The Nine Lives Hypothesis, or Why Schrödinger’s Cat Can Never Die

Today’s story was inspired by my recent Sciency Words post on Schrödinger’s cat.  I cannot emphasize enough that this story is not meant to be taken seriously.

It is often said that anyone who claims to understand quantum mechanics is either lying or delusional.  In 1935, world-renounced physicist Erin Schrödinger proposed an experiment to demonstrate the true absurdity of all things quantum.  The experiment came to be known as Schrödinger’s cat. Now today, despite the vehement protests of animal rights groups, researchers at Omni-Science Laboratories have conducted the first ever real world test of the Schrödinger’s cat experiment.
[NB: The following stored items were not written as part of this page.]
import Literature.Topology.FourManifolds.ReducibleTrisectionNonSeparatingPi1
import HarnessLib

/-!
# The `π₁`-obstruction to a non-separating reducing curve, from side functions read in flat
# charts of the central surface

Topic `Literature/Topology/FourManifolds`; continuation of
`ReducibleTrisectionNonSeparatingPi1.lean` (`IsGKTrisection.not_simplyConnectedSpace_of_sideFunctions`:
the `π₁`-shadow of Aranda–Zupan's splitting `X = X′ # (S¹ × S³)` along a non-separating
reducing curve `δ`, arXiv:2503.04607 §2 p. 6, assembled from side functions of the three
compressing discs, a compatibility neighbourhood `A` of `δ` and a crossing arc).  **Everything
here is proved; no definitions, no named facts.**

This file removes the last two *global* inputs.  It is enough to know the side functions
LOCALLY along `δ`, in charts of the central surface `F` flattening `δ`:

**Theorem (`IsGKTrisection.not_simplyConnectedSpace_of_sideCharts`).**  With `D_q`, `O_q`,
`σ_q` as in `…_of_sideFunctions`, suppose that every point `p ∈ δ` has an open partial
homeomorphism `e` from the subspace `F` to `ℝ × ℝ` with `p ∈ e.source`, `e p = 0`,
`δ ∩ e.source = {second coordinate = 0}`, and such that for each `q` there is a sign
`ε = ±1` with `σ_q = ε` where the second coordinate is `> 0` and `σ_q = -ε` where it is `< 0`
(the two sides of `δ` in `F` lie on opposite sides of every disc).  Then `X` is not simply
connected.

The compatibility neighbourhood comes from a lemma of general topology
(`exists_open_forall_eq_of_local`: a function which is locally constant off a connected set `δ`
near `δ`, with `δ` nowhere dense, is constant on `A ∖ δ` for an open `A ⊇ δ` — here applied to
the products `σ_q σ_0`), and the crossing arc is the segment `s ↦ e⁻¹ (0, ± r (2s - 1))` of a
chart at one point of `δ`.  What is left for
`Trisection.not_simplyConnectedSpace_of_reducing_nonseparating` is the construction, from the
three smoothly embedded compressing discs (`Trisection.BoundsDisc`), of side functions near the
discs and of flat charts of `(F, δ)` in which they have this sign pattern.

## References

* R. Aranda, A. Zupan, *Manifolds with weakly reducible genus-three trisections are standard*,
  arXiv:2503.04607 (2025), §2 p. 6. [ArandaZupan2025]
* A. Hatcher, *Algebraic Topology*, CUP (2002), Thm. 1.7 (p. 29). [HatcherAT2002]
-/

noncomputable section

open Set Function Filter Topology Metric
open scoped Manifold ContDiff unitInterval

namespace Literature.Topology.FourManifolds

open Literature.AlgebraicTopology.FundamentalGroup

universe u

/-! ### A locally constant germ along a connected nowhere dense set is constant near it -/

section LocallyConstant

variable {Y : Type*} [TopologicalSpace Y]

/-- **A function locally constant off `δ` near each point of `δ` is constant near `δ`**, when
`δ` is connected and nowhere dense: if every `p ∈ δ` has a neighbourhood `W` and a value `κ_p`
with `τ = κ_p` on `W ∖ δ`, then `τ` is constant on `A ∖ δ` for some open `A ⊇ δ` (the values
`κ_p` agree at nearby points of `δ` because the two neighbourhoods share a point off `δ`, so
`p ↦ κ_p` is locally constant on the connected `δ`). [folklore] -/
theorem exists_open_forall_eq_of_local {δ : Set Y} (hδ : IsPreconnected δ)
    (hnd : ∀ p ∈ δ, ∀ V ∈ 𝓝 p, (V \ δ).Nonempty) {τ : Y → ℝ}
    (hloc : ∀ p ∈ δ, ∃ W ∈ 𝓝 p, ∃ κ : ℝ, ∀ y ∈ W \ δ, τ y = κ) :
    ∃ A : Set Y, IsOpen A ∧ δ ⊆ A ∧ ∃ κ : ℝ, ∀ y ∈ A \ δ, τ y = κ := by
  classical
  rcases δ.eq_empty_or_nonempty with hδe | ⟨p₀, hp₀⟩
  · exact ⟨∅, isOpen_empty, by rw [hδe], 0, fun y hy => absurd hy.1 (notMem_empty _)⟩
  choose! W hW κ hκ using hloc
  -- open neighbourhoods
  set W' : Y → Set Y := fun p => interior (W p) with hW'
  have hW'o : ∀ p, IsOpen (W' p) := fun p => isOpen_interior
  have hpW' : ∀ p ∈ δ, p ∈ W' p := fun p hp => mem_interior_iff_mem_nhds.2 (hW p hp)
  -- `κ` is locally constant along `δ`
  have hκloc : ∀ p ∈ δ, ∀ p' ∈ δ, p' ∈ W' p → κ p' = κ p := by
    intro p hp p' hp' hp'W
    have hV : W' p ∩ W' p' ∈ 𝓝 p' :=
      inter_mem ((hW'o p).mem_nhds hp'W) ((hW'o p').mem_nhds (hpW' p' hp'))
    obtain ⟨y, ⟨hy, hy'⟩, hyδ⟩ := hnd p' hp' _ hV
    rw [← hκ p' hp' y ⟨interior_subset hy', hyδ⟩, ← hκ p hp y ⟨interior_subset hy, hyδ⟩]
  -- hence constant on the connected `δ` (through a `Bool`-valued continuous function)
  have hκconst : ∀ p ∈ δ, κ p = κ p₀ := by
    intro p hp
    set f : Y → Bool := fun y => decide (κ y = κ p₀) with hf
    have hfc : ContinuousOn f δ := by
      intro y hy
      have hev : f =ᶠ[𝓝[δ] y] fun _ => f y := by
        have h1 : W' y ∈ 𝓝[δ] y := mem_nhdsWithin_of_mem_nhds ((hW'o y).mem_nhds (hpW' y hy))
        filter_upwards [h1, self_mem_nhdsWithin] with y' hy'W hy'δ
        simp only [hf, hκloc y hy y' hy'δ hy'W]
      exact continuousWithinAt_const.congr_of_eventuallyEq hev rfl
    have := hδ.constant hfc hp hp₀
    have h2 : f p = true := this.trans (by simp [hf])
    simpa [hf] using h2
  refine ⟨⋃ p ∈ δ, W' p, isOpen_biUnion fun p _ => hW'o p, fun p hp => mem_biUnion hp (hpW' p hp),
    κ p₀, fun y hy => ?_⟩
  obtain ⟨p, hp, hyp⟩ := mem_iUnion₂.1 hy.1
  rw [hκ p hp y ⟨interior_subset hyp, hy.2⟩, hκconst p hp]

end LocallyConstant

/-! ### The obstruction from flat charts of `(F, δ)` -/

section Charts

variable {X : Type u} [TopologicalSpace X] [T2Space X] [SecondCountableTopology X]
  [ChartedSpace (EuclideanSpace ℝ (Fin 4)) X] {g : ℕ} {k : Fin 3 → ℕ} {S : Fin 3 → Set X}

omit [T2Space X] [SecondCountableTopology X] in
/-- A curve on the central surface is connected (a continuous image of the circle).
[cite: ArandaZupan2025, §2 (p. 3)] -/
theorem Trisection.IsCurve.isConnected {δ : Set X} (hc : Trisection.IsCurve S δ) :
    IsConnected δ := by
  obtain ⟨-, γ, hγ, hrange⟩ := hc
  haveI : ConnectedSpace (Metric.sphere (0 : EuclideanSpace ℝ (Fin 2)) 1) := by
    refine isConnected_iff_connectedSpace.mp (isConnected_sphere ?_ 0 zero_le_one)
    rw [← Module.finrank_eq_rank, finrank_euclideanSpace_fin]
    norm_num
  rw [← hrange]
  exact isConnected_range hγ.contMDiff.continuous

/-- **The `π₁`-obstruction to a non-separating reducing curve, from side functions read in
flat charts of `(F, δ)`.**  See the module docstring.
[cite: ArandaZupan2025, §2 p. 6 (reducing curves, non-separating case)]
[cite: HatcherAT2002, Thm. 1.7 (p. 29)] -/
theorem IsGKTrisection.not_simplyConnectedSpace_of_sideCharts (h : IsGKTrisection X g k S)
    {δ : Set X} (hc : Trisection.IsCurve S δ) (hns : Trisection.IsNonSeparating S δ)
    (D : Fin 3 → Set X) (hDc : ∀ q, IsClosed (D q))
    (hDH : ∀ q, D q ⊆ Trisection.spineHandlebody S q)
    (hDF : ∀ q, D q ∩ (⋂ l, S l) = δ)
    (O : Fin 3 → Set X) (hO : ∀ q, IsOpen (O q)) (hDO : ∀ q, D q ⊆ O q)
    (sd : Fin 3 → X → ℝ)
    (hsd : ∀ q, ∀ y ∈ (O q ∩ Trisection.spineHandlebody S q) \ D q,
      (sd q y = 1 ∨ sd q y = -1) ∧ ∀ᶠ z in 𝓝[Trisection.spineHandlebody S q] y, sd q z = sd q y)
    (hchart : ∀ p : ↥(⋂ l, S l), (p : X) ∈ δ →
      ∃ e : OpenPartialHomeomorph ↥(⋂ l, S l) (ℝ × ℝ), p ∈ e.source ∧ e p = 0 ∧
        (∀ y ∈ e.source, (y : X) ∈ δ ↔ (e y).2 = 0) ∧
        ∀ q, ∃ ε : ℝ, (ε = 1 ∨ ε = -1) ∧ ∀ y ∈ e.source,
          (0 < (e y).2 → sd q y = ε) ∧ ((e y).2 < 0 → sd q y = -ε)) :
    ¬ SimplyConnectedSpace X := by
  classical
  -- elementary facts
  have hFH : ∀ q, (⋂ l, S l) ⊆ Trisection.spineHandlebody S q := fun q =>
    iInter_subset_spineHandlebody S q
  have hδF : δ ⊆ ⋂ l, S l := hc.1
  have hδD : ∀ q, δ ⊆ D q := fun q y hy => by
    have : y ∈ D q ∩ ⋂ l, S l := by rw [hDF q]; exact hy
    exact this.1
  have hnotD : ∀ q, ∀ y ∈ ⋂ l, S l, y ∉ δ → y ∉ D q := fun q y hyF hyδ hyD => by
    have : y ∈ D q ∩ ⋂ l, S l := ⟨hyD, hyF⟩
    rw [hDF q] at this
    exact hyδ this
  have hsd1 : ∀ q, ∀ y ∈ ⋂ l, S l, y ∈ O q → y ∉ δ → sd q y = 1 ∨ sd q y = -1 :=
    fun q y hyF hyO hyδ => (hsd q y ⟨⟨hyO, hFH q hyF⟩, hnotD q y hyF hyδ⟩).1
  -- the trace of `δ` on the subspace `F`
  set δF : Set ↥(⋂ l, S l) := Subtype.val ⁻¹' δ with hδFdef
  have himage : Subtype.val '' δF = δ := by
    ext y
    simp only [hδFdef, mem_image, mem_preimage]
    exact ⟨fun ⟨z, hz, hzy⟩ => hzy ▸ hz, fun hy => ⟨⟨y, hδF hy⟩, hy, rfl⟩⟩
  have hδFconn : IsPreconnected δF := by
    rw [← Topology.IsInducing.subtypeVal.isPreconnected_image, himage]
    exact hc.isConnected.isPreconnected
  -- `δ` is nowhere dense in `F` (read in a chart)
  have hnd : ∀ p ∈ δF, ∀ V ∈ 𝓝 p, (V \ δF).Nonempty := by
    intro p hp V hV
    obtain ⟨e, hpe, hep, hδe, -⟩ := hchart p hp
    -- the image of `e.source ∩ V` is a neighbourhood of `0`
    have hV' : e.source ∩ interior V ∈ 𝓝 p :=
      inter_mem (e.open_source.mem_nhds hpe) (isOpen_interior.mem_nhds
        (mem_interior_iff_mem_nhds.2 hV))
    have himg : IsOpen (e '' (e.source ∩ interior V)) :=
      (e.isOpen_image_iff_of_subset_source inter_subset_left).2
        (e.open_source.inter isOpen_interior)
    have h0 : (0 : ℝ × ℝ) ∈ e '' (e.source ∩ interior V) :=
      ⟨p, ⟨hpe, mem_interior_iff_mem_nhds.2 hV⟩, hep⟩
    obtain ⟨r, hr, hball⟩ := Metric.isOpen_iff.1 himg 0 h0
    have hz : ((0 : ℝ), r / 2) ∈ Metric.ball (0 : ℝ × ℝ) r := by
      rw [Metric.mem_ball, Prod.dist_eq, Real.dist_eq, Real.dist_eq]
      simp only [Prod.fst_zero, Prod.snd_zero, sub_zero, abs_zero]
      rw [abs_of_pos (by positivity)]
      exact max_lt hr (by linarith)
    obtain ⟨y, ⟨hye, hyV⟩, hyz⟩ := hball hz
    refine ⟨y, interior_subset hyV, fun hyδ => ?_⟩
    have h2 : (e y).2 = 0 := (hδe y hye).1 hyδ
    rw [hyz] at h2
    simp only at h2
    linarith
  -- the compatibility neighbourhood, from the products `σ_q σ_0`
  have hcompat : ∀ q, ∃ Aq : Set ↥(⋂ l, S l), IsOpen Aq ∧ δF ⊆ Aq ∧ ∃ κ : ℝ,
      ∀ y ∈ Aq \ δF, sd q y * sd 0 y = κ := by
    intro q
    refine exists_open_forall_eq_of_local hδFconn hnd fun p hp => ?_
    obtain ⟨e, hpe, -, hδe, hε⟩ := hchart p hp
    obtain ⟨εq, -, hεq⟩ := hε q
    obtain ⟨ε0, -, hε0⟩ := hε 0
    refine ⟨e.source, e.open_source.mem_nhds hpe, εq * ε0, fun y hy => ?_⟩
    have hne : (e y).2 ≠ 0 := fun h0 => hy.2 ((hδe y hy.1).2 h0)
    rcases lt_or_gt_of_ne hne with hlt | hgt
    · rw [(hεq y hy.1).2 hlt, (hε0 y hy.1).2 hlt]; ring
    · rw [(hεq y hy.1).1 hgt, (hε0 y hy.1).1 hgt]
  choose Aq hAqo hδAq κ hκ using hcompat
  set AF : Set ↥(⋂ l, S l) := ⋂ q, Aq q with hAF
  have hAFo : IsOpen AF := isOpen_iInter_of_finite hAqo
  obtain ⟨G, hGo, hGpre⟩ := isOpen_induced_iff.1 hAFo
  set A : Set X := G ∩ ⋂ q, O q with hAdef
  have hAo : IsOpen A := hGo.inter (isOpen_iInter_of_finite hO)
  have hδA : δ ⊆ A := fun y hy => by
    refine ⟨?_, mem_iInter.2 fun q => hDO q (hδD q hy)⟩
    have : (⟨y, hδF hy⟩ : ↥(⋂ l, S l)) ∈ AF := mem_iInter.2 fun q => hδAq q hy
    rw [← hGpre] at this
    exact this
  have hAO : ∀ q, A ⊆ O q := fun q y hy => mem_iInter.1 hy.2 q
  have hAF_of_mem : ∀ y : ↥(⋂ l, S l), (y : X) ∈ A → y ∈ AF := fun y hy => by
    rw [← hGpre]; exact hy.1
  have hcomp : ∀ q, (∀ y ∈ (A ∩ ⋂ l, S l) \ δ, sd q y = sd 0 y) ∨
      (∀ y ∈ (A ∩ ⋂ l, S l) \ δ, sd q y = -sd 0 y) := by
    intro q
    by_cases hκ1 : κ q = 1
    · refine Or.inl fun y hy => ?_
      have hyAF := hAF_of_mem ⟨y, hy.1.2⟩ hy.1.1
      have hprod := hκ q ⟨y, hy.1.2⟩ ⟨mem_iInter.1 hyAF q, hy.2⟩
      rw [hκ1] at hprod
      have h0 := hsd1 0 y hy.1.2 (hAO 0 hy.1.1) hy.2
      have hq := hsd1 q y hy.1.2 (hAO q hy.1.1) hy.2
      change sd q y * sd 0 y = 1 at hprod
      rcases h0 with h0 | h0 <;> rcases hq with hq | hq
      · rw [h0, hq]
      · exfalso; rw [h0, hq] at hprod; norm_num at hprod
      · exfalso; rw [h0, hq] at hprod; norm_num at hprod
      · rw [h0, hq]
    · refine Or.inr fun y hy => ?_
      have hyAF := hAF_of_mem ⟨y, hy.1.2⟩ hy.1.1
      have hprod := hκ q ⟨y, hy.1.2⟩ ⟨mem_iInter.1 hyAF q, hy.2⟩
      have h0 := hsd1 0 y hy.1.2 (hAO 0 hy.1.1) hy.2
      have hq := hsd1 q y hy.1.2 (hAO q hy.1.1) hy.2
      change sd q y * sd 0 y = κ q at hprod
      rcases h0 with h0 | h0 <;> rcases hq with hq | hq
      · exfalso; rw [h0, hq] at hprod; norm_num at hprod; exact hκ1 hprod.symm
      · rw [h0, hq]
      · rw [h0, hq]; norm_num
      · exfalso; rw [h0, hq] at hprod; norm_num at hprod; exact hκ1 hprod.symm
  -- the crossing arc, in a chart at a point of `δ`
  obtain ⟨p₀, hp₀⟩ := hc.nonempty
  obtain ⟨e, hpe, hep, hδe, hε⟩ := hchart ⟨p₀, hδF hp₀⟩ hp₀
  obtain ⟨ε, hε1, hεsd⟩ := hε 0
  -- a ball about `0` in the target over which the chart lands in `A`
  set T : Set (ℝ × ℝ) := e.target ∩ e.symm ⁻¹' (Subtype.val ⁻¹' A) with hT
  have hTo : IsOpen T :=
    e.continuousOn_symm.isOpen_inter_preimage e.open_target (hAo.preimage continuous_subtype_val)
  have h0T : (0 : ℝ × ℝ) ∈ T := by
    refine ⟨hep ▸ e.map_source hpe, ?_⟩
    show ((e.symm 0 : ↥(⋂ l, S l)) : X) ∈ A
    rw [← hep, e.left_inv hpe]
    exact hδA hp₀
  obtain ⟨r, hr, hball⟩ := Metric.isOpen_iff.1 hTo 0 h0T
  -- the segment `s ↦ (0, ε (r/2) (2s - 1))`
  set z : I → ℝ × ℝ := fun s => ((0 : ℝ), ε * (r / 2) * (2 * (s : ℝ) - 1)) with hz
  have hzc : Continuous z :=
    continuous_const.prodMk (continuous_const.mul
      ((continuous_const.mul continuous_subtype_val).sub continuous_const))
  have hεabs : |ε| = 1 := by rcases hε1 with h1 | h1 <;> simp [h1]
  have hzball : ∀ s, z s ∈ Metric.ball (0 : ℝ × ℝ) r := fun s => by
    rw [Metric.mem_ball, Prod.dist_eq, Real.dist_eq, Real.dist_eq]
    simp only [hz, Prod.fst_zero, Prod.snd_zero, sub_zero, abs_zero]
    refine max_lt hr ?_
    have hs : |2 * (s : ℝ) - 1| ≤ 1 := by
      rw [abs_le]; constructor <;> linarith [s.2.1, s.2.2]
    calc |ε * (r / 2) * (2 * (s : ℝ) - 1)| = r / 2 * |2 * (s : ℝ) - 1| := by
          rw [abs_mul, abs_mul, hεabs, one_mul, abs_of_pos (by positivity)]
      _ ≤ r / 2 * 1 := by gcongr
      _ < r := by linarith
  have hzT : ∀ s, z s ∈ T := fun s => hball (hzball s)
  set α : Path (e.symm (z 0)) (e.symm (z 1)) :=
    { toFun := fun s => e.symm (z s)
      continuous_toFun := e.continuousOn_symm.comp_continuous hzc fun s => (hzT s).1
      source' := rfl
      target' := rfl } with hαdef
  have hα_apply : ∀ s, α s = e.symm (z s) := fun s => rfl
  have hαsrc : ∀ s, α s ∈ e.source := fun s => e.map_target (hzT s).1
  have heα : ∀ s, e (α s) = z s := fun s => e.right_inv (hzT s).1
  have hαA : ∀ s, (α s : X) ∈ A := fun s => (hzT s).2
  set s₀ : I := ⟨1 / 2, by norm_num, by norm_num⟩ with hs₀def
  have hzs₀ : z s₀ = 0 := by
    simp only [hz, hs₀def]
    norm_num
  have hα₀ : (α s₀ : X) ∈ δ := by
    rw [hα_apply, hzs₀, ← hep, e.left_inv hpe]
    exact hp₀
  have hsecond : ∀ s : I, (e (α s)).2 = ε * (r / 2) * (2 * (s : ℝ) - 1) := fun s => by
    rw [heα]
  have hαneg : ∀ s, s < s₀ → (α s : X) ∉ δ ∧ sd 0 (α s) = -1 := by
    intro s hs
    have hs' : 2 * (s : ℝ) - 1 < 0 := by
      have : (s : ℝ) < 1 / 2 := hs
      linarith
    have hne : (e (α s)).2 ≠ 0 := by
      rw [hsecond]
      rcases hε1 with h1 | h1 <;> rw [h1] <;> nlinarith
    refine ⟨fun hδ' => hne ((hδe _ (hαsrc s)).1 hδ'), ?_⟩
    rcases hε1 with h1 | h1
    · have hlt : (e (α s)).2 < 0 := by rw [hsecond, h1]; nlinarith
      rw [(hεsd _ (hαsrc s)).2 hlt, h1]
    · have hgt : 0 < (e (α s)).2 := by rw [hsecond, h1]; nlinarith
      rw [(hεsd _ (hαsrc s)).1 hgt, h1]
  have hαpos : ∀ s, s₀ < s → (α s : X) ∉ δ ∧ sd 0 (α s) = 1 := by
    intro s hs
    have hs' : 0 < 2 * (s : ℝ) - 1 := by
      have : (1 / 2 : ℝ) < s := hs
      linarith
    have hne : (e (α s)).2 ≠ 0 := by
      rw [hsecond]
      rcases hε1 with h1 | h1 <;> rw [h1] <;> nlinarith
    refine ⟨fun hδ' => hne ((hδe _ (hαsrc s)).1 hδ'), ?_⟩
    rcases hε1 with h1 | h1
    · have hgt : 0 < (e (α s)).2 := by rw [hsecond, h1]; nlinarith
      rw [(hεsd _ (hαsrc s)).1 hgt, h1]
    · have hlt : (e (α s)).2 < 0 := by rw [hsecond, h1]; nlinarith
      rw [(hεsd _ (hαsrc s)).2 hlt, h1]; norm_num
  exact h.not_simplyConnectedSpace_of_sideFunctions hc hns D hDc hDH hDF O hO hDO sd hsd A hAo
    hδA hAO hcomp α hαA s₀ ⟨by norm_num [hs₀def], by norm_num [hs₀def]⟩ hα₀ hαneg hαpos

end Charts

end Literature.Topology.FourManifolds

end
A cat is placed inside a test chamber, along with a sample of cesium-131, a radioactive isotope.  A contraption within the test chamber will either kill the cat or spare the cat’s life, depending on what that cesium isotope does.  If the cesium undergoes radioactive decay, the cat will die.  In not, the cat will live.  The conditions of the experiment are so devised that the cat should have an even 50/50 chance at survival.

But according to the bizarre laws of the quantum world—the world of atoms, including radioactive cesium atoms—nothing is real unless it is being observed.  In the absence of an observer, anything and everything that can happen does happen, all at once, all jumbled together in a coexistent meta-state.

And so once the test chamber is sealed and its contents can no longer be observed, the laws of quantum mechanics should take over. The cesium isotope simultaneously does and does not decay.  The killing apparatus simultaneously has and has not been triggered. The cat simultaneously is and is not dead.  And so the situation should remain, until the scientists reopen the test chamber and observe its contents.

Researchers at Omni-Science originally intended to run the experiment only a dozen times, but the test results were so surprising and so confusing that additional tests were warranted.  In total, 63 cats were put through the experiment.  And to the astonishment of everyone involved, all 63 cats survived.

“We’re at a loss to explain it,” says Dr. D.C. Bakshali, principal investigator on the Schrödinger’s cat project.  “Statistically speaking, roughly half the cats should have died, and half should have survived.  But the survival rate was 100%.  We didn’t lose one cat.  Not one!”

Several hypotheses have been proposed to explain these surprising results.  One possibility is being referred to as the nine lives hypothesis.  Since cats are said to have nine lives, perhaps whenever a cat dies in the test chamber it immediately resurrects itself.  Although this notion was initially suggested as a joke, one Omni-Science researcher latched onto the idea and even proposed a mechanism that may explain how unobserved cats are able to continuously revive themselves.

“Even in the 1930’s,” says Dr. Haru Hoshiko, “it was pointed out that a cat is perfectly capable of observing itself.  But has it not occurred to anyone that only living cats are able to make such observations?”

Hoshiko goes on to explain: “So long as Schrödinger’s cat remains alive, it observes itself as living.  The moment it dies, however, there is no longer an observer present.  The laws of quantum mechanics reign once more, the cesium has once again simultaneously decayed and not decayed, and thus the cat is once again simultaneously dead and alive. But the living version of the cat is capable of observing itself to be alive, causing the superposition to collapse.  Thus, Schrödinger’s cat can never die!”

According to Hoshiko, the nine lives hypothesis should more accurately be called the infinite lives hypothesis, as there is no theoretical limit to how many times a cat—or any other animal, for that matter—would be able to revive itself in this manner.  Hoshiko’s paper on the subject has been accepted for publication in Nature.

Needless to say, the results of the Schrödinger’s cat experiment have profound implications for our understanding of quantum mechanics and, indeed, the nature of reality itself.